Les présents d’usage : une alternative sans formalités
Les présents d’usage échappent totalement aux droits de donation et ne nécessitent aucune déclaration. Il s’agit de cadeaux offerts à l’occasion d’événements familiaux (anniversaire, mariage, réussite scolaire) dont le montant reste proportionné au patrimoine et aux revenus du donateur.
Aucun seuil chiffré précis n’existe dans la loi. L’administration fiscale apprécie le caractère raisonnable du présent au cas par cas. En pratique, un cadeau représentant moins de 2 à 2,5 % du patrimoine est généralement accepté comme présent d’usage.
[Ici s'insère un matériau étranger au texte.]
/-! ## §1 The theorem: fibrewise algebraic ⟹ ONE algebraic class of the total space, granted Verdier only -/

set_option maxHeartbeats 800000 in
/-- **GROTHENDIECK'S ALGEBRAIC "PARTIE FIXE" OVER A CURVE, GRANTED VERDIER'S GENERIC LOCAL TRIVIALITY ALONE.**
Let `S` be a smooth projective curve, `𝒳` smooth projective of dimension `d + 1`, `f : 𝒳 ⟶ S` a smooth projective
family of relative dimension `d`, and `W ∈ H²ᵖ(𝒳(ℂ); ℂ)` a class whose restriction to EVERY fibre is algebraic
(`W|_{𝒳_s} ∈ Nᵖ H²ᵖ(𝒳_s(ℂ); ℂ)`). Then there is an ALGEBRAIC class `η ∈ Nᵖ H²ᵖ(𝒳(ℂ); ℂ)` of the total space with
`η|_{𝒳_s} = W|_{𝒳_s}` for every `s`. No rationality or Hodge-type hypothesis on `W`. Proof in the module docstring:
`p = 0` (`N⁰ = ⊤`), `p > d` (fibre cohomology `0`), empty base; else spreading of SUPPORTS
(`exists_spread_supports_of_verdier`, codimension by `le_coheight_iff_height_add_le`), VERTICAL SUPPORT LINES
(`exists_verticalSupportLines`) at a good `t`, applied to `(j_t)_* j_t^* W` (dies off `𝒵 ∩ f⁻¹(t)` by the
support property `complexGysin_restrictCompl_eq_zero`), the divisor line `(j_t)_* 1 = κ_t f^* η`, `κ_t ≠ 0`
(`exists_complexGysin_fiberι_one_eq_smul_map`, Wirtinger), the projection formula (`complexGysin_cup`), and
DELIGNE'S `Ker j_{t*} ∩ Im j_t^* = 0` at every fibre (`restrict_eq_zero_of_complexGysin_eq_zero`, part XII-e).
[cite: VoisinHodgeII2003, §3.3.1 and §10.2.1 (proof of Thm. 10.19), §4.3.1 Thm. 4.18]
[cite: CharlesSchnell2014Notes, Prop. 11.3.11 (proof) and Prop. 11.3.5] [cite: Verdier1976, Cor. (5.1)]
[cite: DecataldoMigliorini2009, §4 proof of Prop. 4.5] [cite: Fulton1998, §19.1 Lemma 19.1.1 and Example 19.1.11]
[cite: DeligneHodgeII1971, Thm. 4.1.1 and Cor. 4.1.2] -/
theorem exists_algebraic_lift_of_verdier (hGT : Verdier1976_genericLocalTriviality) {d : ℕ} {f : 𝒳 ⟶ S}
    (hS : IsSmoothProjective 1 S) (h𝒳 : IsSmoothProjective (d + 1) 𝒳) (hf : IsSmoothProjectiveFamily f d)
    {p : ℕ} (W : complexBetti 𝒳 (2 * p))
    (halg : ∀ s : ComplexPoints S, complexBetti.map (fiberι f s) (2 * p) W ∈ algebraicClasses (fiberOver f s) p) :
    ∃ η ∈ algebraicClasses 𝒳 p, ∀ s : ComplexPoints S,
      complexBetti.map (fiberι f s) (2 * p) η = complexBetti.map (fiberι f s) (2 * p) W := by
  rcases Nat.eq_zero_or_pos p with rfl | hp
  · exact ⟨W, by rw [algebraicClasses_zero]; exact Submodule.mem_top, fun s ↦ rfl⟩
  rcases le_or_gt p d with hpd | hdp
  swap
  · refine ⟨0, Submodule.zero_mem _, fun s ↦ ?_⟩
    haveI := subsingleton_complexBetti (hf.isSmoothProjective s) (show 2 * d < 2 * p by omega)
    exact Subsingleton.elim _ _
  rcases isEmpty_or_nonempty (ComplexPoints S) with hSe | ⟨⟨s₁⟩⟩
  · exact ⟨0, Submodule.zero_mem _, fun s ↦ (IsEmpty.false s).elim⟩
  -- standing instances
  haveI hSsm : SmoothOfRelativeDimension 1 S.hom := hS.smoothOfRelativeDimension
  haveI : Smooth S.hom := SmoothOfRelativeDimension.smooth 1 S.hom
  haveI : LocallyOfFiniteType S.hom := inferInstance
  haveI : IrreducibleSpace S.left := hS.irreducibleSpace
  haveI : IsProper S.hom := IsSmoothProjective.isProper_holds hS
  haveI : IsProper f.left := hf.isProper
  haveI : Surjective f.left := surjective_left_of_isSmoothProjectiveFamily hS hf
  have h𝒳qp : IsQuasiProjectiveOver 𝒳 := IsQuasiProjectiveOver.of_isProjectiveOver h𝒳.isProjectiveOver
  have huniv : (∅ : Set S.left) ≠ Set.univ := fun h ↦ (h ▸ Set.mem_univ s₁.pt : s₁.pt ∈ (∅ : Set S.left))
  -- (1) spreading of the fibrewise SUPPORTS, granted Verdier
  obtain ⟨𝒵, h𝒵, -, htot, S', hS', -, hS'ne, hdies⟩ :=
    exists_spread_supports_of_verdier hGT (d := d) (q := p) f h𝒳qp isClosed_empty huniv
      (fun t _ ↦ hf.isSmoothProjective t) W (fun t _ ↦ halg t)
  have hc𝒵 : ∀ z ∈ 𝒵, (p : ℕ∞) ≤ Order.coheight z := fun z hz ↦ by
    rw [le_coheight_iff_height_add_le h𝒳 z p]
    exact htot z hz
  -- (2) vertical support lines on `𝒳`, for a generator `η` of `H²(S)`
  obtain ⟨η, hη⟩ := exists_ne_zero_complexBetti_two_of_curve hS
  obtain ⟨e, he⟩ : ∃ e, p + e + 1 = d + 1 := ⟨d - p, by omega⟩
  have h𝒳' : IsSmoothProjective (p + e + 1) 𝒳 := by rw [he]; exact h𝒳
  obtain ⟨S₀, hS₀, hS₀ne, s, hs, hlines⟩ := exists_verticalSupportLines h𝒳' hS f h𝒵 hc𝒵 hη
  -- a good point `t ∉ S' ∪ S₀`
  obtain ⟨t, ht⟩ := exists_complexPoint_pt_not_mem (hS'.union hS₀)
    (union_ne_univ_of_isClosed hS' hS'ne hS₀ hS₀ne)
  have htS' : t.pt ∉ S' := fun h ↦ ht (Or.inl h)
  have htS₀ : t.pt ∉ S₀ := fun h ↦ ht (Or.inr h)
  have hY : IsSmoothProjective d (fiberOver f t) := hf.isSmoothProjective t
  -- notation
  have hμ : complexOrientationFamily.HasPoincareDuality := OrientationFamily.hasPoincareDuality _
  have hSupp := gysinMap_restrictCompl_eq_zero_of_field.{0, 0} ℂ
  haveI : IsClosedImmersion (fiberι f t).left := isClosedImmersion_fiberι_left f t
  have hab : 2 * p + 2 * (d + 1) = 2 * (p + 1) + 2 * d := by ring
  have hab₀ : 0 + 2 * (d + 1) = 2 + 2 * d := by ring
  have h2 : 2 + 2 * p = 2 * (p + 1) := by ring
  have h2' : 2 * p + 2 = 2 * (p + 1) := by ring
  -- (3a) `(j_t)_* (j_t^* W)` dies off `𝒵 ∩ f⁻¹(t)`
  have hpre : (fiberι f t).left.base ⁻¹' (𝒵 ∩ f.left.base ⁻¹' {t.pt}) = (fiberι f t).left.base ⁻¹' 𝒵 := by
    ext z
    simp only [Set.mem_preimage, Set.mem_inter_iff, Set.mem_singleton_iff]
    exact ⟨fun h ↦ h.1, fun h ↦ ⟨h, apply_fiberι_base_eq_pt f t z⟩⟩
  have hgdies : complexBetti.restrictCompl 𝒳 (𝒵 ∩ f.left.base ⁻¹' {t.pt}) (2 * (p + 1))
      (complexGysin complexOrientationFamily hY h𝒳 (fiberι f t) hab
        (complexBetti.map (fiberι f t) (2 * p) W)) = 0 := by
    refine complexGysin_restrictCompl_eq_zero hSupp complexOrientationFamily hμ hY h𝒳 (fiberι f t) hab
      (h𝒵.inter (t.isClosed_pt.preimage f.left.continuous)) _ ?_
    rw [hpre]
    exact hdies t htS'
  obtain ⟨at_, hat_, hF2⟩ := hlines t htS₀ _ hgdies
  -- (3b) the divisor line of the fibre: `(j_t)_* 1 = κ • f^* η`, `κ ≠ 0`
  obtain ⟨κ, hκ⟩ := exists_complexGysin_fiberι_one_eq_smul_map complexOrientationFamily h𝒳 hS f t hY hη
  have hκ0 : κ ≠ 0 := by
    rintro rfl
    rw [zero_smul] at hκ
    haveI := connectedSpace_complexPoints hY
    obtain ⟨P⟩ : Nonempty (ComplexPoints (fiberOver f t)) := inferInstance
    exact complexGysin_one_ne_zero_of_stalkMap_surjective complexOrientationFamily h𝒳 hY (fiberι f t) P
      ((fiberι f t).left.stalkMap_surjective P.pt) (e := 1) (by omega) hκ
  -- (3c) projection formula for `j_t`: `(j_t)_* (j_t^* b) = b ∪ (j_t)_* 1 = κ • (f^* η ∪ b)`
  have hprojι : ∀ b : complexBetti 𝒳 (2 * p),
      complexGysin complexOrientationFamily hY h𝒳 (fiberι f t) hab (complexBetti.map (fiberι f t) (2 * p) b) =
        κ • cupProduct h2 (complexBetti.map f 2 η) b := fun b ↦ by
    have h3 := complexGysin_cup hμ hY h𝒳 (fiberι f t) (Nat.add_zero (2 * p)) hab hab₀ h2' b
      (singularCohomology.one ℂ (ComplexPoints (fiberOver f t)))
    rw [cupProduct_one] at h3
    rw [h3, hκ, map_smul, cupProduct_gradedComm_holds ℂ _ h2' h2 b, Even.neg_one_pow ⟨2 * p, by ring⟩,
      one_smul]
  -- hence `f^* η ∪ (κ • W − a_t) = 0`, i.e. `(j_t)_* j_t^* (κ • W − a_t) = 0`
  have hkey : cupProduct h2 (complexBetti.map f 2 η) (κ • W - at_) = 0 := by
    rw [map_sub, map_smul, ← hprojι W, hF2, sub_self]
  have hιy : complexGysin complexOrientationFamily hY h𝒳 (fiberι f t) hab
      (complexBetti.map (fiberι f t) (2 * p) (κ • W - at_)) = 0 := by
    rw [hprojι, hkey, smul_zero]
  -- (4) Deligne: `Ker j_{t*} ∩ Im j_t^* = 0`, at every fibre
  have hall : ∀ s' : ComplexPoints S, complexBetti.map (fiberι f s') (2 * p) (κ • W - at_) = 0 := fun s' ↦
    restrict_eq_zero_of_complexGysin_eq_zero hS hf h𝒳 hab t s' (κ • W - at_) hιy
  -- (5) the lift `η := κ⁻¹ • a_t`
  have hsN : Submodule.span ℂ s ≤ algebraicClasses 𝒳 p := Submodule.span_le.2 fun r hr ↦ (hs r hr).1
  refine ⟨κ⁻¹ • at_, Submodule.smul_mem _ _ (hsN hat_), fun s' ↦ ?_⟩
  have h := hall s'
  rw [map_sub, map_smul, sub_eq_zero] at h
  rw [map_smul, ← h, smul_smul, inv_mul_cancel₀ hκ0, one_smul]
Un retraité disposant de 500 000 € de patrimoine peut ainsi offrir 10 000 € pour un mariage sans formalité, à condition que ce geste reste exceptionnel et lié à un événement.
Ces présents ne s’imputent ni sur les abattements ni sur la quotité disponible, ce qui en fait un outil souple de transmission pour des montants modestes, y compris après 80 ans.
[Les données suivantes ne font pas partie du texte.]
set_option synthInstance.maxHeartbeats 400000 in
set_option maxHeartbeats 8000000 in
/-- **`ThetaTypeAtCM … μ hμ χf ε v c`** — «the class `c ∈ Irr(U(H)(L⁺_v))` (★ D6 carrier `(cmDatum L 3 H).Local v`, read on `localPi … v` through
★ `localPiEquiv v`) IS the theta type `X_v(μ, ε, χ_f) ∘ κ_v⁻¹`», in LOCAL-TYPE currency: for every irreducible `τ` on `T : Type` of which the pulled-back class
is a constituent, every `τ`-isotypic representation `ρ′` of `U(H)(L⁺_v)` is `X_v(μ,ε,χf) ∘ κ_v⁻¹`-isotypic.  Token-identical to the sub-line's `ThetaTypeAt`
(v1.1 :247) after unfolding §1 — the Summits bridge is `Iff.rfl`.  «The members of `Π(ξ_v)` occur in the Weil representation.»
[cite: GelbartRogawski1991, §5.1 (5.1.1), Lem 5.1.2 p. 466] [cite: BourbakiAlgebreVIII2012, VIII §4 n°2] -/
def ThetaTypeAtCM (L : Type) [Field L] [NumberField L] [IsCMField L] (H : Matrix (Fin 3) (Fin 3) L) {n' : ℕ} (e₁ : Fin 3 × Fin 1 ≃ Fin n') (dV : Fin 3 → L)
    (hdV : ∀ i, IsCMField.complexConj L (dV i) = dV i) (hdV0 : ∀ i, dV i ≠ 0) (g : GL (Fin 3) L)
    (hg : ((g : Matrix (Fin 3) (Fin 3) L).map (cmConjRingHom L))ᵀ * H * (g : Matrix (Fin 3) (Fin 3) L) = Matrix.diagonal dV)
    (μ : Literature.NumberTheory.Automorphic.IdeleClassGroup L →ₜ* Circle) (hμ : IsConjugateSymplectic L μ)
    (χf : UnitaryGroup.finAdelicOne (↥(maximalRealSubfield L)) L (IsCMField.complexConj L) →* ℂˣ) (ε : (↥(maximalRealSubfield L))ˣ)
    (v : HeightOneSpectrum (𝓞 ↥(maximalRealSubfield L))) (c : IrrClass ((cmDatum L 3 H).Local v)) : Prop :=
  ∀ (T : Type) [AddCommGroup T] [Module ℂ T] (τ : Representation ℂ ↥(localPi L (IsCMField.complexConj L) 3 H v) T), τ.IsIrreducible →
    (IrrClass.comap (localPiEquiv L (IsCMField.complexConj L) 3 H v) c).IsConstituentOf τ →
    ∀ (W' : Type) [AddCommGroup W'] [Module ℂ W'] (ρ' : Representation ℂ ↥(localPi L (IsCMField.complexConj L) 3 H v) W'),
      isotypicComponent (MonoidAlgebra ℂ (localPi L (IsCMField.complexConj L) 3 H v)) (Representation.asModule ρ')
          (Representation.asModule τ) = ⊤ →
      isotypicComponent (MonoidAlgebra ℂ (localPi L (IsCMField.complexConj L) 3 H v)) (Representation.asModule ρ')
        (Representation.asModule
          ((xThetaCM L e₁ dV hdV hdV0 μ hμ χf ε v :
          localPi L (IsCMField.complexConj L) 3 (Matrix.diagonal dV) v →* _).comp
            (localCongr L (IsCMField.complexConj L) g one_ne_zero
              (by rw [one_smul]; exact hg) v).symm.toMulEquiv.toMonoidHom)) = ⊤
Donation après 80 ans à un petit-enfant : exemple chiffré
Une grand-mère de 84 ans souhaite aider sa petite-fille à financer l’achat d’un premier logement. Elle décide de donner 50 000 €. L’abattement applicable aux petits-enfants s’élève à 31 865 €. La somme taxable est donc de 18 135 €.
Le barème en ligne directe s’applique. Les droits se calculent ainsi : 8 072 € à 5 % = 404 €, 4 037 € à 10 % = 404 €, 3 822 € à 15 % = 573 €, et 2 204 € à 20 % = 441 €. Total des droits : 1 822 €. La petite-fille recevra 48 178 € nets après fiscalité.
Si la grand-mère avait pu bénéficier de l’abattement de 31 865 € spécifique aux dons familiaux d’argent (réservé aux moins de 80 ans), la totalité des 50 000 € aurait été exonérée en cumulant les deux abattements. Seul l’abattement classique joue après 80 ans, d’où des droits à payer.
Assurance vie et versements après 80 ans
L’assurance vie obéit à des règles fiscales distinctes. Les versements effectués après 70 ans bénéficient d’un abattement global de 30 500 € tous bénéficiaires confondus, puis les capitaux transmis sont soumis aux droits de succession selon le lien de parenté. Les versements réalisés avant 70 ans profitent d’une fiscalité plus avantageuse (abattement de 152 500 € par bénéficiaire, puis prélèvement forfaitaire de 20 % ou 31,25 % au-delà).
Après 80 ans, alimenter un contrat d’assurance vie reste possible, mais l’intérêt fiscal diminue. Les capitaux versés après 70 ans sont intégrés dans l’actif successoral au-delà de 30 500 €, ce qui limite l’avantage par rapport à une donation classique. En revanche, l’assurance vie permet de désigner librement ses bénéficiaires, y compris hors cadre familial, et de conserver la maîtrise des fonds jusqu’au décès.
Pour transmettre efficacement après 80 ans, privilégier les donations directes (don manuel, donation-partage) ou les présents d’usage peut s’avérer plus pertinent que de nouveaux versements sur un contrat d’assurance vie.
Bon à savoir
La déclaration d’un don manuel doit intervenir dans le mois suivant la transmission si elle dépasse les abattements. Le formulaire 2735 (dons manuels) ou 2734 (dons de sommes d’argent) permet de régulariser la situation auprès du fisc et de faire courir le délai de 15 ans avant renouvellement de l’abattement.
Transmettre après 80 ans reste une démarche légitime et fiscalement encadrée, pour rédiger vos dernières volontés utilisez notre modèle de testament gratuit. La perte de l’abattement spécifique de 31 865 € réduit la marge de manœuvre pour les dons d’argent, mais les abattements classiques demeurent généreux, surtout en ligne directe. Anticiper en donnant plus tôt, fractionner les donations dans le temps et privilégier les présents d’usage pour les montants modestes permettent d’alléger la facture fiscale tout en aidant ses proches de son vivant.